Probleme der Tempelritter in Frankreich

Der Templerorden hatte nach den Kreuzzügen sein Zentrum nach Frankreich verlegt. Noch heute erinnert in Paris der Name „Temple“ für das 3. Arrondissement an das Hauptquartier des Ordens. Im zentralistisch regierten Frankreich stellte der immer weiter expandierende Orden, der nicht der Krone unterstand und durch Geldgeschäfte, die den übrigen Christen verboten waren, unermesslichen Reichtum anhäufte, ein erhebliches Problem für die Staatsmacht dar.

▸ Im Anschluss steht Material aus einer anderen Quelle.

/-!
# LINE «CofinalFRS» on the leaf `InfiniteVolumeContinuum.HypercubicOSDataFromInfiniteVolume` (stmt-QuantumFields-19868)

Planner seat `ym-idea-11` g18 (D-0145 ideator, lens «wuc»), 2026-08-29, second line of the generation.
bears_on: LADDER-YM R2a-IV (leaf 19868); shares its two N-side cruxes BY NAME with route ForcedResponseSkewness
(`ResponseLocalisation` stmt-QuantumFields-26871, `RunningCouplingCeiling` stmt-QuantumFields-24275).

## The line
Route ForcedResponseSkewness (FRS) proves `FloorWithScalingLimits → RunningCouplingCeiling → ResponseLocalisation → NT`
(landed `assembly_proof`): floor at `c₀`, asymptotic-freedom ceiling at `c₀+T₀`, first crossing + mean-value theorem,
relative localisation of the Feynman–Hellmann response ⇒ at ONE coupling `c* ∈ (c₀, c₀+T₀)` and on ONE torus both
`Q2 > ε/2` and `Q3(f,θv,v) ≤ −ε/(8T₀)` in the unit `a(c₀)`; then the two SCALING-LIMIT clauses of its residual
(`Q2 → Φ₂(l)`, `Q3 → Φ₃^f(l)`, uniform on tori: Track-A ∧ IR content, FRS header) transport this to every large `β`.
THIS LINE removes the transport.  It is PROVED here (kernel-checked, sorry-free) that
(1) the WINDOW STEP works on EVERY large torus with thresholds uniform in the window
    (`windowFloors_of_floor_ceiling_localisation`, a port of FRS's `lowerBounds_of_floor_ceiling_localisation_rel`
    Steps 1–5 with the torus left free and the two limit clauses deleted), hence
    `windowFloorsS_of_FRS : FloorRatioFar → RunningCouplingCeiling → ResponseLocalisation → WindowFloorsS`, where
    `FloorRatioFar` is FRS's residual `FloorWithScalingLimits` with BOTH limit clauses deleted (keeps: the clause-(i)
    floor of the shrinking family, the antitone unit with ratio law `a(c)/a(c+t) → e^{κt}`, the far-field response
    ceiling) — `floorRatioFar_of_floorWithScalingLimits` records that it is weaker;
(2) the SELECTION `cofinalFloorsS_of_windows : WindowFloorsS → WindowLipschitz → CofinalFloorsS`
    (Bolzano–Weierstrass per window + the `L`-uniform Lipschitz-in-`β` input N2 of LINE «CofinalWindows», here for
    Schwartz sources): floors at `(β_k, u_k)` along a strictly increasing odd-torus sequence, `β_k → ∞`, `u_k → 0`.
The leaf quantifies `∃ β_k`; its states are `oddTorusLimitPoints` = limits along ANY strictly increasing odd-torus
sequence; so `CofinalFloorsS` is what its N-side consumes, and the remaining work is the soft cofinal engine of
LINE «CofinalWindows» (here with a Schwartz three-point source `f`, compact calibrating `v`).

## Stubs (7) and composition
* `stub_responseLocalisation : ForcedResponseSkewness.ResponseLocalisation` — item 26871 BY NAME (FRS deciding crux).
* `stub_runningCouplingCeiling : ForcedResponseSkewness.RunningCouplingCeiling` — item 24275 BY NAME.
* `stub_floorRatioFar : FloorRatioFar` — FRS's residual MINUS its two scaling-limit clauses (still contains NT clause (i)
  for the shrinking family, the ratio law and the IR far-field ceiling; honest: PerturbativeInvisibility-class inside).
* `stub_windowResponseBound : WindowResponseBound` (REV 4, CORRECTED N2′) — wherever window floors hold (N1's
  property), the coupling derivative of `Q2_(·,L,a c₀)(θv,v)` / `Q3_(·,L,a c₀)(f,θv,v)` is bounded by ONE `K` across every
  window, uniformly in `L`; N2 `WindowLipschitz` FOLLOWS (proved: `windowLipschitz_of_responseBound`).
* `stub_axisMirrorCeilingOnset : AxisMirrorCeilingOnset` (REV E_AM; answers idea-crit-9 #90 P4 (ii)) — item 26791
  `SquareRootCeilings.AxisMirrorCeiling` VERBATIM minus its `∀β`-floor antecedent: the ON-AXIS same-orientation mirror-pair
  ceiling at sub-onset units (a Hausdorff-moment ceiling on one plaquette's spectral measure).  E `SubOnsetTwoPointCeilingsOnset`
  FOLLOWS by the LANDED reflection-positivity Cauchy–Schwarz `MirrorDomination.abs_cov_le_of_axisMirror` (proved:
  `subOnsetTwoPointCeilingsOnset_of_axisMirrorOnset`); `⇒ 26791` (`axisMirrorCeiling_of_onset`).  [E-wall n = 2, on-axis; open-problem class]
* `stub_smearedMomentBound : SmearedMomentBound` — OnsetTautology's smeared ceiling currency BY NAME.
* `stub_cofinalEngineBS` — SOFT: `CofinalSubOnsetFloorsS → SubOnsetTwoPointCeilingsOnset → SmearedMomentBound → leaf`; the
  sub-onset unit selection ENGINE-a′ `CofinalFloorsS → CofinalSubOnsetFloorsS` is PROVED (`sSup` case split per `k` +
  the landed `onsetVanishes_proof`).
* composition `HypercubicOSDataFromInfiniteVolume_of_cofinalFRS` (sorry-free) concludes the leaf BY NAME.

REV 2 (2026-08-29, same day as REV 1 998b8748; mirrors LINE «CofinalWindows» REV 3 = idea-crit-9 #90/#90a P1′/P3): N2 derived
from the typed `SummedResponseBoundS` (MVT, proved); engine split at the typed `CofinalSubOnsetFloorsS` with ENGINE-a′ proved.

REV 3 (2026-08-29; answers idea-crit-9 #90 P4 option (ii) IN THE KERNEL): the E stub is now E_AM `AxisMirrorCeilingOnset` =
item 26791 `SquareRootCeilings.AxisMirrorCeiling` minus its `∀β` floor antecedent (on-axis mirror pairs only), and
E `SubOnsetTwoPointCeilingsOnset` is DERIVED from it by the landed reflection-positivity Cauchy–Schwarz
(`MirrorDomination.abs_cov_le_of_axisMirror`; `subOnsetTwoPointCeilingsOnset_of_axisMirrorOnset`, sorry-free).

REV 4 (2026-08-29; SELF-AUDIT CORRECTION of N2/N2′): the free-standing currencies `CouplingEquicontinuityS` / `SummedResponseBoundS` of the
earlier revisions quantified over ALL Schwartz test pairs (including overlapping supports, where the contact terms of
the bare `Q2` scale like `s⁻⁴` with a non-vanishing coupling derivative) and over ALL units `s ∈ (0,1]` (including the
infrared regime `s ≪ a(β)`): MIS-TYPED (false as stated for overlapping pairs).  They are REPLACED by the window-local,
floor-data-conditioned `WindowLipschitz` / `WindowResponseBound` (N1's disjoint tests, N1's unit `a(c₀)`, couplings inside the window) —
exactly what the selection `cofinalFloorsS_of_windows` consumes; the selection and the MVT lemma are re-proved for them.

REV 5 (2026-08-29; dedup, idea-crit-9 #90b/#91a (b)): N2/N2′ are now ONE statement `WindowLipschitz` / `WindowResponseBound`
(Schwartz `f`, compactly supported `v, g, h`, pairwise disjoint) with the SAME body in both g18 line files — this line instantiates it
with `(f, g, h) := (f, θv, v)`; one landing of the body discharges both lines' N2′ stubs by `exact`.

REV 6 (2026-08-29; idea-crit-9 #90c∕#91b (3b) price P2, form β — «own or cut the zero-test instance»): E_AM and E are
RE-TYPED ONSET-CONDITIONED pointwise in `(β, s)` — `AxisMirrorCeilingOnset` / `SubOnsetTwoPointCeilingsOnset` carry the
hypotheses (a) «`s` carries both floors of level `ε` along a strictly increasing torus sequence» and (b) «no unit in
`[2s,1]` carries the `∀L`-floors» (exactly clauses (a), (b) of `CofinalSubOnsetFloorsS`), replacing the deleted `∀β`
antecedent of 26791 / 26671: the zero-test ∕ floor-less instances (which made the REV 4–6 antecedent-free forms
contain the test-free all-distance `t⁻⁸` law) are now VACUOUS, «below onset» is meaningful again, and BOTH items
follow BY NAME (`axisMirrorCeiling_of_onset`, `subOnsetTwoPointCeilings_of_onset`: near-top `∀L`-floor unit,
`exists_onset_unit`).  ENGINE-b consumes the conditioned E (it instantiates at `(β_k, w_k)` anyway).  The REV 4–6
names `…Free` are superseded by `…Onset` throughout (history paragraphs above use the new names).

HONEST LABEL: a SKELETON with proved bookkeeping/real-analysis lemmas; it proves no stub, no crux, no rung, no leaf
and no summit; nothing about Bałaban's RG or Clay is asserted; the Yang–Mills mass gap is NOT proved.
-/

set_option autoImplicit false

König Philipp der Schöne, dessen Herrschaft durch die Auseinandersetzungen mit England, eine Finanzkrise und Aufstände im eigenen Land stark bedroht war, entwickelte deshalb anfangs des 14. Jh. den Plan, die staatlichen Probleme durch ein Vorgehen gegen die Templer zu lösen, indem er ein Gerichtsverfahren gegen sie einleitete. Der bei dem Orden hoch verschuldete Monarch hoffte durch einen Schuldspruch auf einen Schlag sowohl die Verbindlichkeiten als auch die ihm lästige Organisation selbst loszuwerden, es bedurfte nur noch Erfolg versprechender Anklagepunkte. Als hinreichend wirksam erachtete man Ketzerei und Sodomie (damals Synonym für Homosexualität) um das hinterhältige Ziel zu erreichen.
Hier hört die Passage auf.